No Independent Boot Measurements

The attestation report includes measurements from the paravisor’s root of trust. However, there is currently no way to independently verify these boot measurements from outside the Microsoft cloud. Providing a mechanism to allow verification of the boot measurements by a trusted third party would increase transparency.

Limited Auditability

Since the full attestation process is a “black box” controlled by Microsoft, there is limited auditability into what is actually being measured and attested. Increased openness in the attestation service’s internals is needed to build more confidence.

Single Cloud Provider Dependency

The current approach ties attestation directly to Microsoft’s Azure cloud. For multi-cloud or hybrid deployments, a more cloud-agnostic “Data Center Execution Assurance” primitive would be beneficial to avoid single provider lock-in.

Future work

Check alternative cloud attestation implementations from other cloud or hosting providers, in particular Google Cloud.
Check whether the MAA service can be tricked to sign SGX remote attestations not originating from Azure cloud
Request cloud providers, in particular Azure, to make their attestation process fully auditable with reproducible builds
Research and develop open source, auditable “Data Center Execution Assurance” toolchains that any hosting provider can setup.
Proof of Cloud: even if a cloud provider doesn’t provide an attestation, we could still provide a way to determine that a given enclave is run by a cloud operator, even if they don’t support it. For example, suppose an SGX enclave running on CloudA completes a round trip TLS challenge to https:/CloudA.com/ and we use the instruction cycle counter to prove it completed so quickly that it had to have come from within the same data center that has a CloudA TLS private key. This would provide some TEE-based evidence associating the enclave with a cloud location, even if they don’t support it.

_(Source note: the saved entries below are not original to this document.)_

import Summits.QuantumFields.YangMills.Theorems.UnitScaleTiltFluctuationComparisonRegPrLiftFaceAssembly

/-!
# Route `UnitScaleTilt` — crux K1bR-pr `FluctuationComparisonRegPr` (stmt-QuantumFields-19201), stub `stub_oneStepSmallLift`
# (W7 line), piece (L2), layer F8a: THE CERTIFICATE BRIDGE — `RowBound` from two finite inequalities per fine-plaquette class
# (fibrewise `ℓ¹` mass of the row functional corrected by a coarse boundary 3-chain, and the chain's `ℓ¹` mass), by summation by parts
# (support file `--supports stmt-QuantumFields-19201`)

Fleet seat `ym-ust-19201-p1` gen 2 (CARD-19201-oneStepSmallLift-L1L2 §1 «NON-EXACT INPUT», §3 (L1) «rows_all_le»/«eChain_l1_le»).  The typed
certificates (`CertL3Face`, `CertL5`, …) bound, for each of the finitely many fine-plaquette classes, `Σ_{(o,m)} |T(o,m) + (∂e)(o,m)| ≤ λ` and
`Σ_m |e(m)| ≤ β` for an explicit 3-chain `e` on coarse cubes; since `⟨∂e, w⟩ = ⟨e, d₂w⟩`, this gives `‖Φ(w)‖ ≤ λ·sup‖w‖ + β·sup‖d₂w‖` — the
hypothesis `RowBound` of layer F5c.  This file proves that implication ONCE, generically:

* §1 keyed linear functionals `keyedSum c key w = Σ_i c_i • w(key_i)`, their FIBREWISE mass `keyedMass`, and `‖keyedSum‖ ≤ keyedMass · B_w`;
* §2 the row functional `[edge]·w(o_p; 0) + rowFormC pp μ ν w` as a keyed sum (`rowPhi_eq_keyedSum`), the chain pairing `Σ e•d₂w` as a keyed sum
  (`chainSum_eq_keyedSum`) and its bound by `Σ|e|·B_d`;
* §3 **`rowBound_of_cert`**: `keyedMass (row ⊕ chain) ≤ λ` and `Σ|e| ≤ β` for every class ⇒ `RowBound n R kz λ β`.

The per-`L` data files then only evaluate `keyedMass` and `Σ|e|` on explicit rational tables.  Elementary; nothing of Bałaban's is asserted.
-/

noncomputable section

open scoped BigOperators Matrix.Norms.L2Operator
open NormedSpace

namespace Summit.QuantumFields.YangMills.Theorems.ApproxLift

open Literature.MathematicalPhysics.QuantumFieldTheory.Balaban1983to89

variable {P : Params} {n : Type*} [Fintype n] [DecidableEq n]

/-! ## §1 Keyed linear functionals and their fibrewise mass -/

/-- The key space: (orientation, integer displacement). -/
abbrev Key (d : ℕ) : Type := Orient d × (Fin d → ℤ)

/-- **A KEYED LINEAR FUNCTIONAL** `Σ_i c_i • w(key_i)` of an orientation/displacement-indexed matrix field. -/
def keyedSum {ι : Type*} [Fintype ι] (c : ι → ℝ) (key : ι → Key P.d) (w : Orient P.d → (Fin P.d → ℤ) → Matrix n n ℂ) : Matrix n n ℂ :=
  ∑ i, ((c i : ℝ) : ℂ) • w (key i).1 (key i).2

/-- **THE FIBREWISE `ℓ¹` MASS** of a keyed functional: `Σ_{keys} |Σ_{i ↦ key} c_i|` (coefficients hitting the same key are summed BEFORE the
absolute value — this is where the certified cancellations live). -/
def keyedMass {ι : Type*} [Fintype ι] (c : ι → ℝ) (key : ι → Key P.d) : ℝ :=
  ∑ k ∈ Finset.univ.image key, |∑ i ∈ Finset.univ.filter (fun i => key i = k), c i|

omit [Fintype n] [DecidableEq n] in
/-- The fibrewise mass is nonnegative. -/
theorem keyedMass_nonneg {ι : Type*} [Fintype ι] (c : ι → ℝ) (key : ι → Key P.d) : 0 ≤ keyedMass c key :=
  Finset.sum_nonneg fun _ _ => abs_nonneg _

/-- **`‖Σ_i c_i • w(key_i)‖ ≤ keyedMass · B_w`** when every `‖w(o,m)‖ ≤ B_w`. -/
theorem norm_keyedSum_le {ι : Type*} [Fintype ι] (c : ι → ℝ) (key : ι → Key P.d) (w : Orient P.d → (Fin P.d → ℤ) → Matrix n n ℂ)
    {Bw : ℝ} (hw : ∀ o m, ‖w o m‖ ≤ Bw) : ‖keyedSum c key w‖ ≤ keyedMass c key * Bw := by
  classical
  unfold keyedSum keyedMass
  rw [← Finset.sum_fiberwise_of_maps_to (s := Finset.univ) (t := Finset.univ.image key) (g := key)
    (fun i _ => Finset.mem_image_of_mem key (Finset.mem_univ i))]
  have hfib : ∀ k ∈ Finset.univ.image key,
      ∑ i ∈ Finset.univ.filter (fun i => key i = k), ((c i : ℝ) : ℂ) • w (key i).1 (key i).2 =
        (((∑ i ∈ Finset.univ.filter (fun i => key i = k), c i : ℝ)) : ℂ) • w k.1 k.2 := fun k _ => by
    rw [Complex.ofReal_sum, Finset.sum_smul]
    exact Finset.sum_congr rfl fun i hi => by rw [(Finset.mem_filter.mp hi).2]
  rw [Finset.sum_congr rfl hfib, Finset.sum_mul]
  refine (norm_sum_le _ _).trans (Finset.sum_le_sum fun k _ => ?_)
  rw [norm_smul, Complex.norm_real, Real.norm_eq_abs]
  exact mul_le_mul_of_nonneg_left (hw _ _) (abs_nonneg _)

omit [Fintype n] [DecidableEq n] in
/-- Keyed sums over a sum type split. -/
theorem keyedSum_sum {ι₁ ι₂ : Type*} [Fintype ι₁] [Fintype ι₂] (c : ι₁ ⊕ ι₂ → ℝ) (key : ι₁ ⊕ ι₂ → Key P.d)
    (w : Orient P.d → (Fin P.d → ℤ) → Matrix n n ℂ) :
    keyedSum c key w = keyedSum (fun i => c (Sum.inl i)) (fun i => key (Sum.inl i)) w +
      keyedSum (fun i => c (Sum.inr i)) (fun i => key (Sum.inr i)) w := by
  unfold keyedSum; rw [Fintype.sum_sum_type]

/-! ## §2 The row functional and the chain pairing as keyed sums -/

section Row

variable (R : ℕ) (kz : Fin P.d → (Fin P.d → Fin P.L) → Orient P.d → (Fin P.d → Fin (2 * R + 1)) → ℝ)
variable (μ ν : Fin P.d) (hμν : μ < ν) (pp : Fin P.d → Fin P.L)

/-- Index of the row functional: the face-section term, and the four bonds × (orientation, kernel displacement). -/
abbrev RowIdx (P : Params) (R : ℕ) : Type := Unit ⊕ (Fin 4 × (Orient P.d × (Fin P.d → Fin (2 * R + 1))))

/-- Coefficients of the row functional (signs `(+,+,−,−)`, the four bonds' kernel rows, the edge indicator). -/
def rowCoef : RowIdx P R → ℝ
  | Sum.inl _ => if exbC pp μ = true ∧ exbC pp ν = true then 1 else 0
  | Sum.inr (b, o, k) =>
    if b = 0 then kz μ pp o k else if b = 1 then kz ν (succOff pp μ) o k
    else if b = 2 then -kz μ (succOff pp ν) o k else -kz ν pp o k

/-- Keys of the row functional (displacements with the block shifts of bonds 2 and 3). -/
def rowKey : RowIdx P R → Key P.d
  | Sum.inl _ => (⟨(μ, ν), hμν⟩, 0)
  | Sum.inr (b, o, k) =>
    if b = 0 then (o, kvec R k) else if b = 1 then (o, bvec (exbC pp μ) μ + kvec R k)
    else if b = 2 then (o, bvec (exbC pp ν) ν + kvec R k) else (o, kvec R k)

omit [Fintype n] [DecidableEq n] in
/-- **THE ROW FUNCTIONAL AS A KEYED SUM**. -/
theorem rowPhi_eq_keyedSum (w : Orient P.d → (Fin P.d → ℤ) → Matrix n n ℂ) :
    (if exbC pp μ = true ∧ exbC pp ν = true then w ⟨(μ, ν), hμν⟩ 0 else 0) + rowFormC R kz pp μ ν w =
      keyedSum (rowCoef R kz μ ν pp) (rowKey R μ ν hμν pp) w := by
  unfold keyedSum rowFormC
  rw [Fintype.sum_sum_type]
  have hU : ∑ u : Unit, ((rowCoef R kz μ ν pp (Sum.inl u) : ℝ) : ℂ) •
      w (rowKey R μ ν hμν pp (Sum.inl u)).1 (rowKey R μ ν hμν pp (Sum.inl u)).2 =
      (((if exbC pp μ = true ∧ exbC pp ν = true then (1 : ℝ) else 0 : ℝ)) : ℂ) • w ⟨(μ, ν), hμν⟩ 0 := by
    rw [Fintype.sum_unique]; rfl
  rw [hU, Fintype.sum_prod_type, Fin.sum_univ_four]
  simp only [rowCoef, rowKey, Fintype.sum_prod_type, Fin.isValue, if_true, if_false, show (2 : Fin 4) ≠ 0 by decide,
    show (2 : Fin 4) ≠ 1 by decide, show (3 : Fin 4) ≠ 0 by decide, show (3 : Fin 4) ≠ 1 by decide, show (3 : Fin 4) ≠ 2 by decide,
    show (1 : Fin 4) ≠ 0 by decide]
  have hF : (if exbC pp μ = true ∧ exbC pp ν = true then w ⟨(μ, ν), hμν⟩ 0 else 0) =
      (((if exbC pp μ = true ∧ exbC pp ν = true then (1 : ℝ) else 0 : ℝ)) : ℂ) • w ⟨(μ, ν), hμν⟩ 0 := by
    split_ifs <;> simp
  rw [hF]
  simp only [Complex.ofReal_neg, neg_smul, Finset.sum_neg_distrib]
  abel

end Row

section Chain

/-- Ordered triples of directions `a < b < c`. -/
abbrev Tri (d : ℕ) : Type := {t : Fin d × Fin d × Fin d // t.1 < t.2.1 ∧ t.2.1 < t.2.2}

variable (R : ℕ) (e : Tri P.d → (Fin P.d → Fin (2 * (R + 1) + 1)) → ℝ)

/-- **THE CHAIN PAIRING** `Σ_{τ,m} e(τ,m) • (d₂w)(τ; m)` over the cubes of the `(R+1)`-box. -/
def chainSum (w : Orient P.d → (Fin P.d → ℤ) → Matrix n n ℂ) : Matrix n n ℂ :=
  ∑ τ : Tri P.d, ∑ q : Fin P.d → Fin (2 * (R + 1) + 1),
    ((e τ q : ℝ) : ℂ) • d2 w τ.1.1 τ.1.2.1 τ.1.2.2 τ.2.1 τ.2.2 (kvec (R + 1) q)

/-- Index of the chain pairing as a keyed functional: cube × six faces. -/
abbrev ChainIdx (P : Params) (R : ℕ) : Type := (Tri P.d × (Fin P.d → Fin (2 * (R + 1) + 1))) × Fin 6

/-- Coefficients `±e` of the six faces (signs of `d2`: `+bc(m+e_a) − bc(m) − ac(m+e_b) + ac(m) + ab(m+e_c) − ab(m)`). -/
def chainCoef : ChainIdx P R → ℝ
  | ((τ, q), i) => if i = 0 then e τ q else if i = 1 then -e τ q else if i = 2 then -e τ q else if i = 3 then e τ q
    else if i = 4 then e τ q else -e τ q

/-- Keys of the six faces. -/
def chainKey : ChainIdx P R → Key P.d
  | ((τ, q), i) =>
    if i = 0 then (⟨(τ.1.2.1, τ.1.2.2), τ.2.2⟩, kvec (R + 1) q + unitZ τ.1.1)
    else if i = 1 then (⟨(τ.1.2.1, τ.1.2.2), τ.2.2⟩, kvec (R + 1) q)
    else if i = 2 then (⟨(τ.1.1, τ.1.2.2), τ.2.1.trans τ.2.2⟩, kvec (R + 1) q + unitZ τ.1.2.1)
    else if i = 3 then (⟨(τ.1.1, τ.1.2.2), τ.2.1.trans τ.2.2⟩, kvec (R + 1) q)
    else if i = 4 then (⟨(τ.1.1, τ.1.2.1), τ.2.1⟩, kvec (R + 1) q + unitZ τ.1.2.2)
    else (⟨(τ.1.1, τ.1.2.1), τ.2.1⟩, kvec (R + 1) q)

omit [Fintype n] [DecidableEq n] in
/-- **THE CHAIN PAIRING AS A KEYED SUM** (this is `⟨e, d₂w⟩ = ⟨∂e, w⟩`, the summation by parts). -/
theorem chainSum_eq_keyedSum (w : Orient P.d → (Fin P.d → ℤ) → Matrix n n ℂ) :
    chainSum R e w = keyedSum (chainCoef R e) (chainKey R) w := by
  unfold chainSum keyedSum
  rw [Fintype.sum_prod_type, Fintype.sum_prod_type]
  refine Finset.sum_congr rfl fun τ _ => Finset.sum_congr rfl fun q _ => ?_
  rw [Fin.sum_univ_six]
  simp only [chainCoef, chainKey, Fin.isValue, if_true, if_false, show (2 : Fin 6) ≠ 0 by decide,
    show (2 : Fin 6) ≠ 1 by decide, show (3 : Fin 6) ≠ 0 by decide, show (3 : Fin 6) ≠ 1 by decide, show (3 : Fin 6) ≠ 2 by decide,
    show (4 : Fin 6) ≠ 0 by decide, show (4 : Fin 6) ≠ 1 by decide, show (4 : Fin 6) ≠ 2 by decide, show (4 : Fin 6) ≠ 3 by decide,
    show (5 : Fin 6) ≠ 0 by decide, show (5 : Fin 6) ≠ 1 by decide, show (5 : Fin 6) ≠ 2 by decide, show (5 : Fin 6) ≠ 3 by decide,
    show (5 : Fin 6) ≠ 4 by decide, show (1 : Fin 6) ≠ 0 by decide, Complex.ofReal_neg, neg_smul]
  unfold d2
  simp only [smul_add, smul_sub]
  abel

/-- **THE CHAIN PAIRING IS BOUNDED BY `Σ|e| · B_d`** when `‖d₂w‖ ≤ B_d` on the cubes of the `(R+1)`-box. -/
theorem norm_chainSum_le (w : Orient P.d → (Fin P.d → ℤ) → Matrix n n ℂ) {Bd : ℝ}
    (hd : ∀ (a b c : Fin P.d) (hab : a < b) (hbc : b < c) (m : Fin P.d → ℤ), (∀ i, (m i).natAbs ≤ R + 1) → ‖d2 w a b c hab hbc m‖ ≤ Bd) :
    ‖chainSum R e w‖ ≤ (∑ τ : Tri P.d, ∑ q : Fin P.d → Fin (2 * (R + 1) + 1), |e τ q|) * Bd := by
  unfold chainSum
  rw [Finset.sum_mul]
  refine (norm_sum_le _ _).trans (Finset.sum_le_sum fun τ _ => ?_)
  rw [Finset.sum_mul]
  refine (norm_sum_le _ _).trans (Finset.sum_le_sum fun q _ => ?_)
  rw [norm_smul, Complex.norm_real, Real.norm_eq_abs]
  exact mul_le_mul_of_nonneg_left (hd _ _ _ τ.2.1 τ.2.2 _ (natAbs_kvec_le (R + 1) q)) (abs_nonneg _)

end Chain

/-! ## §3 `RowBound` from the certificate inequalities -/

/-- **THE CERTIFICATE BRIDGE**: if for every fine-plaquette class `(μ<ν, pp)` there is a coarse 3-chain `e` on the cubes of the `(R+1)`-box such
that the FIBREWISE mass of `(row functional) ⊕ (∂e)` is `≤ λ` and `Σ|e| ≤ β`, then `RowBound n R kz λ β` (`d ≥ 3`, i.e. some triple
of directions exists — for `d ≤ 2` there is no `d₂` and the schema degenerates). -/
theorem rowBound_of_cert (hT : Nonempty (Tri P.d)) (R : ℕ) (kz : Fin P.d → (Fin P.d → Fin P.L) → Orient P.d → (Fin P.d → Fin (2 * R + 1)) → ℝ) (lam β : ℝ)
    (e : ∀ (μ ν : Fin P.d), μ < ν → (Fin P.d → Fin P.L) → Tri P.d → (Fin P.d → Fin (2 * (R + 1) + 1)) → ℝ)
    (hmass : ∀ (μ ν : Fin P.d) (hμν : μ < ν) (pp : Fin P.d → Fin P.L),
      keyedMass (Sum.elim (rowCoef R kz μ ν pp) (chainCoef R (e μ ν hμν pp)))
        (Sum.elim (rowKey R μ ν hμν pp) (chainKey R)) ≤ lam)
    (he : ∀ (μ ν : Fin P.d) (hμν : μ < ν) (pp : Fin P.d → Fin P.L),
      ∑ τ : Tri P.d, ∑ q : Fin P.d → Fin (2 * (R + 1) + 1), |e μ ν hμν pp τ q| ≤ β) :
    RowBound n R kz lam β := by
  intro μ ν hμν pp w Bw Bd hw hd
  have hBw : 0 ≤ Bw := (norm_nonneg _).trans (hw ⟨(μ, ν), hμν⟩ 0)
  -- `Φ(w) = keyedSum(row ⊕ ∂e) − chainSum`
  have hsplit : (if exbC pp μ = true ∧ exbC pp ν = true then w ⟨(μ, ν), hμν⟩ 0 else 0) + rowFormC R kz pp μ ν w =
      keyedSum (Sum.elim (rowCoef R kz μ ν pp) (chainCoef R (e μ ν hμν pp))) (Sum.elim (rowKey R μ ν hμν pp) (chainKey R)) w -
        chainSum R (e μ ν hμν pp) w := by
    rw [keyedSum_sum, rowPhi_eq_keyedSum, chainSum_eq_keyedSum]
    simp only [Sum.elim_inl, Sum.elim_inr]
    abel
  rw [hsplit]
  have h1 := norm_keyedSum_le (Sum.elim (rowCoef R kz μ ν pp) (chainCoef R (e μ ν hμν pp)))
    (Sum.elim (rowKey R μ ν hμν pp) (chainKey R)) w hw
  have h2 := norm_chainSum_le R (e μ ν hμν pp) w hd
  obtain ⟨τ⟩ := hT
  have hBd : 0 ≤ Bd := (norm_nonneg _).trans (hd τ.1.1 τ.1.2.1 τ.1.2.2 τ.2.1 τ.2.2 0 (fun i => by simp))
  calc _ ≤ ‖keyedSum (Sum.elim (rowCoef R kz μ ν pp) (chainCoef R (e μ ν hμν pp))) (Sum.elim (rowKey R μ ν hμν pp) (chainKey R)) w‖ +
        ‖chainSum R (e μ ν hμν pp) w‖ := norm_sub_le _ _
    _ ≤ lam * Bw + β * Bd := add_le_add (h1.trans (mul_le_mul_of_nonneg_right (hmass μ ν hμν pp) hBw))
        (h2.trans (mul_le_mul_of_nonneg_right (he μ ν hμν pp) hBd))

/-- `d = 3` has the triple `(0,1,2)`. -/
theorem nonempty_tri_three : Nonempty (Tri 3) := ⟨⟨(0, 1, 2), by decide, by decide⟩⟩

end Summit.QuantumFields.YangMills.Theorems.ApproxLift

end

bobbiec · June 6, 2024, 3:01pm

Interesting perspective! I like the concept of “Data Center Execution Assurance”.

From a more TEE-centric view, the purpose of Verifier services like MAA (and Intel Trust Authority) is to lower the barrier to entry for Relying Parties. Rather than have every Relying Party implement TEE verification code, you can offload the TEE specifics to a trusted Verifier, and then the Relying Party can verify the resulting JWT. See RFC 9334 Remote ATtestation ProcedureS (RATS) - this describes a “Passport Model”. As far as I know, “Data Center Execution Assurance” was never a design goal, so while this is a neat side effect, I’m not sure if Verifier operators would prioritize that it will always hold.

About Proof of Cloud: you can do this today, even without a cloud-based attestation service. For example, in Azure, you could use the instance metadata service to “Get Attested Data” about the VM instance, and use it as userdata in a TEE attestation. This does reveal some info about the cloud environment like the subscription ID, so it may or may not meet your needs.

Regarding the other future work - I believe Google Cloud does not have an attestation service (yet), and Intel Trust Authority is the other big Verifier service right now that you could investigate. Agreed with the rest of the items.

(I work on TEEs including blockchain use cases at Anjuna Security)

orest · June 11, 2024, 12:14pm

Very relevant write-up, thanks! FYI, it seems that OVH has just announced black-box-free TDX support two weeks ago: OVHcloud Unveils New Dedicated High Grade Bare Metal Servers with Intel Xeon Gold Processors for the Most Intensive Workloads . The hope could be for more niche CSPs to follow suit here. Physical hardware access (side channels) will remain relevant, though.